Transcript from a podcast

25th September 2021

   “I was pondering a question about asanas, and can you still do the meditation practices without the asanas, for example, if your body could no longer do the physical movements? And, if the answer is yes, what, if anything, is the body missing?”

   Okay, so the first part of that question: “Can you still do meditation practices without asanas?“. And, the answer is definitely “yes”. You know, a lot of yogis only practice meditation, or they only practice meditation and pranayama, for example, or only meditation, pranayama and samyama. And you can attain all of the fruits of yoga just from meditation practice. So meditation does everything. So it’s a bit like, anything we do in addition to meditation, is a bonus. It’s an extra, and kind of speeds up the process. So, you know, why do pranayama? The reason we do pranayama is because it purifies the subtle nervous system. It purifies the energy channels directly using the breath. So, this means that, you know, if someone can’t do the physical postures, their body is no longer capable of doing that, then they can still practice yoga, and they can still practice yoga fully. The most important practice is meditation. They can still meditate. I would say the next most important practice is pranayama. They can still practice pranayama. The next most important practice after that is samyama, and they can still do that. So, they can do a full yogic practice.

   So, looking at the question; if the answer is “yes”, if they can just practice meditation without asanas, then what’s the body missing? What are we missing out on, by not practicing asanas? So, asanas, is, they’re part of the yogic path. They’re one of the eight limbs of yoga. If you look at Patanjali’s breakdown of yoga into into eight parts, asana is defined as one of those parts. And it brings something to the practice. And it does that because of the way that it purifies the subtle nervous system. And so, if we understand how asana works to purify the subtle nervous system, then we can understand why we have all these quite random collection of poses. You know, it’s not just about stretching the body, so that it makes it easier to, and more comfortable, to sit in meditation. So, if we’re looking at how asana works to purify the subtle nervous system, there’s various principles involved. And so, the main principle involved in asana practice, is the principle of stretching energy channels, or stretching nadis. As we stretch a nadi, it causes more prana to flow through it. And so it increases the flow of prana in the body. And as the flow of prana increases in the body, the subtle body is purified more and more. And because the subtle body is intimately connected with the physical body, if we stretch the physical body, we’re stretching energy channels.

   So, you can look at an asana like upward facing dog, and you can look at what it’s doing in the body, and it’s stretching the sushumna nadi, the central spinal nerve, and it’s also creating an expansion across the chest.
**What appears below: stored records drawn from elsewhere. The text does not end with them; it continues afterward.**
/-! ## Appended 2026-08-26 (supersede #2, v3): PARAMETRIC slot statements (repair of the lane-A bounce)

Lane A (res-L1-ref-a2, HOME/STATUS 19:21:11Z) BOUNCED the v1 top-level statement: `cot`/`vbar` were universally
quantified INSIDE it, so the junk family `cot := fun _ => Set.univ` falsifies it at every closed singular point — a
typing artefact (F2), not a finding about the slot. The intended reading is a PREDICATE ON the row-015/006 objects,
exactly as row 017's `S15ARSchemes.Rem15_4_exists A ℓ Ec cot vbar`; the campaign item instantiates `cot`, `vbar` with
the typed `Cot(Ě)` stalks (row 015 `S13GLUEDDiagram.Cot`, ring level) and `𝔳̄(E)` (row 006 `S04CharAlgebra.cotVec*`).
The gate's append-only rule keeps the v1/v2 decls byte-identical; they are marked `deprecated` at the end of this file
(after their last use) in favour of the decls below. NOT a statement of the manuscript. -/

/-- **[OURS · L1 W5.3] `CampaignW53DatumAfterHenselisationOf A ℓ Ec cot vbar IsCanonical` — THE SLOT STATEMENT (v3,
parametric), replacing the role of Rem. 15.4 (2)–(4) p.76 L7–L14 and of the finite cover of Def. 15.5 p.76 L15–L26
(typed `S15ARSchemes.Rem15_4_exists`, `U76L16`, `Rem15_4Cover`, `yOfE`); NOT a statement of the manuscript.** For ONE
ambient datum `A` over a PERFECT field `K` of characteristic `p` (§2 convention as an instance hypothesis), `ℓ : ℕ`
(«ℓ ≫ ℓ̄»), the exponent `Ec` of the core focus `Ě` (row 010; no core-focus predicate consumed), the stalk family `cot`
of `Cot(Ě)` (row 015) and the cotangent family `vbar` = `𝔳̄(E)` (row 006) — PARAMETERS, to be instantiated with the typed
objects — and the planner's canonicity predicate `IsCanonical`: there is a UNIFORM bound `N` such that at every CLOSED
point `ξ ∈ Sing(Ě)` a cotangent system chosen after henselisation exists with `≤ N` members, (1)^h, (2)^h, (4)^h and
`IsCanonical` (`CampaignW53.DatumAt`). Vacuity: module docstring (i)–(iii); at junk `cot`/`vbar` the predicate can be
false (lane A's witness) or easy — it is meant at the typed objects only, like every consumer of row 017. [folklore] -/
def CampaignW53DatumAfterHenselisationOf {p : ℕ} [Fact p.Prime] {K : Type u} [Field K] [CharP K p]
    [PerfectField K] (A : AmbientDatum p K) (ℓ : ℕ) (Ec : IdealExponent A.Z)
    (cot : ∀ η : A.Z, Set (A.Z.presheaf.stalk η))
    (vbar : ∀ ξ : A.Z, Submodule (ResidueField (A.Z.presheaf.stalk ξ)) (CotangentSpace (A.Z.presheaf.stalk ξ)))
    (IsCanonical : ∀ ξ : A.Z, CampaignW53.HenselianDatum A ξ → Prop) : Prop :=
  ∃ N : ℕ, ∀ ξ ∈ Ec.sing ∩ Literature.AlgebraicGeometry.Hironaka2017.S02Preliminaries.closedPoints A.Z,
    CampaignW53.DatumAt ℓ cot vbar IsCanonical ξ N

/-- **[OURS · L1 W5.3] `CampaignW53DatumAfterHenselisationEncOf A ℓ Ec cot vbar IsCanonical` — the slot statement WITH THE
ENCLOSURE CLAUSE (119)^h (v3, parametric; replaces in addition the role of Eq.(119) p.77 L11–L12 / Def 15.1 (1)
«Y_ji ⊇ Sing»); NOT a statement of the manuscript.** As `CampaignW53DatumAfterHenselisationOf` with `CampaignW53.DatumEncAt`
in place of `DatumAt`. This is the variant whose pointwise instances kill test K5.3 scores along the W-Q curve (ALIVE ⇒
hand-over «with N₀ = n»; DEAD at a point ⇒ it fails there for every `N`). [folklore] -/
def CampaignW53DatumAfterHenselisationEncOf {p : ℕ} [Fact p.Prime] {K : Type u} [Field K] [CharP K p]
    [PerfectField K] (A : AmbientDatum p K) (ℓ : ℕ) (Ec : IdealExponent A.Z)
    (cot : ∀ η : A.Z, Set (A.Z.presheaf.stalk η))
    (vbar : ∀ ξ : A.Z, Submodule (ResidueField (A.Z.presheaf.stalk ξ)) (CotangentSpace (A.Z.presheaf.stalk ξ)))
    (IsCanonical : ∀ ξ : A.Z, CampaignW53.HenselianDatum A ξ → Prop) : Prop :=
  ∃ N : ℕ, ∀ ξ ∈ Ec.sing ∩ Literature.AlgebraicGeometry.Hironaka2017.S02Preliminaries.closedPoints A.Z,
    CampaignW53.DatumEncAt ℓ Ec cot vbar IsCanonical ξ N

/-- Enclosure variant ⇒ plain variant (v3, parametric) — pure logic. [folklore] -/
theorem campaignW53DatumAfterHenselisationOf_of_enc {p : ℕ} [Fact p.Prime] {K : Type u} [Field K]
    [CharP K p] [PerfectField K] {A : AmbientDatum p K} {ℓ : ℕ} {Ec : IdealExponent A.Z}
    {cot : ∀ η : A.Z, Set (A.Z.presheaf.stalk η)}
    {vbar : ∀ ξ : A.Z, Submodule (ResidueField (A.Z.presheaf.stalk ξ)) (CotangentSpace (A.Z.presheaf.stalk ξ))}
    {IsCanonical : ∀ ξ : A.Z, CampaignW53.HenselianDatum A ξ → Prop}
    (h : CampaignW53DatumAfterHenselisationEncOf A ℓ Ec cot vbar IsCanonical) :
    CampaignW53DatumAfterHenselisationOf A ℓ Ec cot vbar IsCanonical := by
  obtain ⟨N, hN⟩ := h
  exact ⟨N, fun ξ hξ => CampaignW53.datumAt_of_datumEncAt ℓ Ec cot vbar (hN ξ hξ)⟩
The head’s coming up, there’s an expansion across the throat. That expansion combined with that stretch of the spinal nerve, will cause the heart chakra to purify, cause the throat chakra to purify, and it’ll actually cause the third eye to purify as well, as the prana flows up. We see a similar effect happening with fish for example, matsyasana. The heads right back, the chest is right up, the spine is stretched, the spinal nerve is stretched. So, it’ll purify sushumna, the central channel, and again heart, throat, and ajna. If we look at a asana like sitting toe touch when both feet are straight out in front, we’re bringing our hands towards our feet. This is activating the energy channels in the legs. It’s also stretching the spine, activating sushumna, the central channel, and it activates all of the first six chakras, all the way from root up to the third eye. So it’s a really powerful asana.
If we look at something like plough; so, there’s another principle involved, which is the principle of inversions. So, we’ve got full inversions and semi inversions. When we bring the body upside down, blood moves towards the head, and it actually carries prana with it. And so that’s why inversions are so important in asana sequences. When the prana flows towards the head, it carries prana to the higher chakras, activating those. So if you look at an asana like plough, it’s basically the same as sitting toe touch, except it’s upside down. So you’ve got all the same things happening in terms of purification, as you do with sitting toe touch, but you’ve also got that inversion; prana flowing towards the head, more activation of the of the higher chakras. That doesn’t actually mean that plow is a more effective asana than sitting toe touch. Sitting toe touch can have more of an effect on purifying the energy channels in the legs, and the root chakra, so it can actually be a more effective and powerful asana than plough.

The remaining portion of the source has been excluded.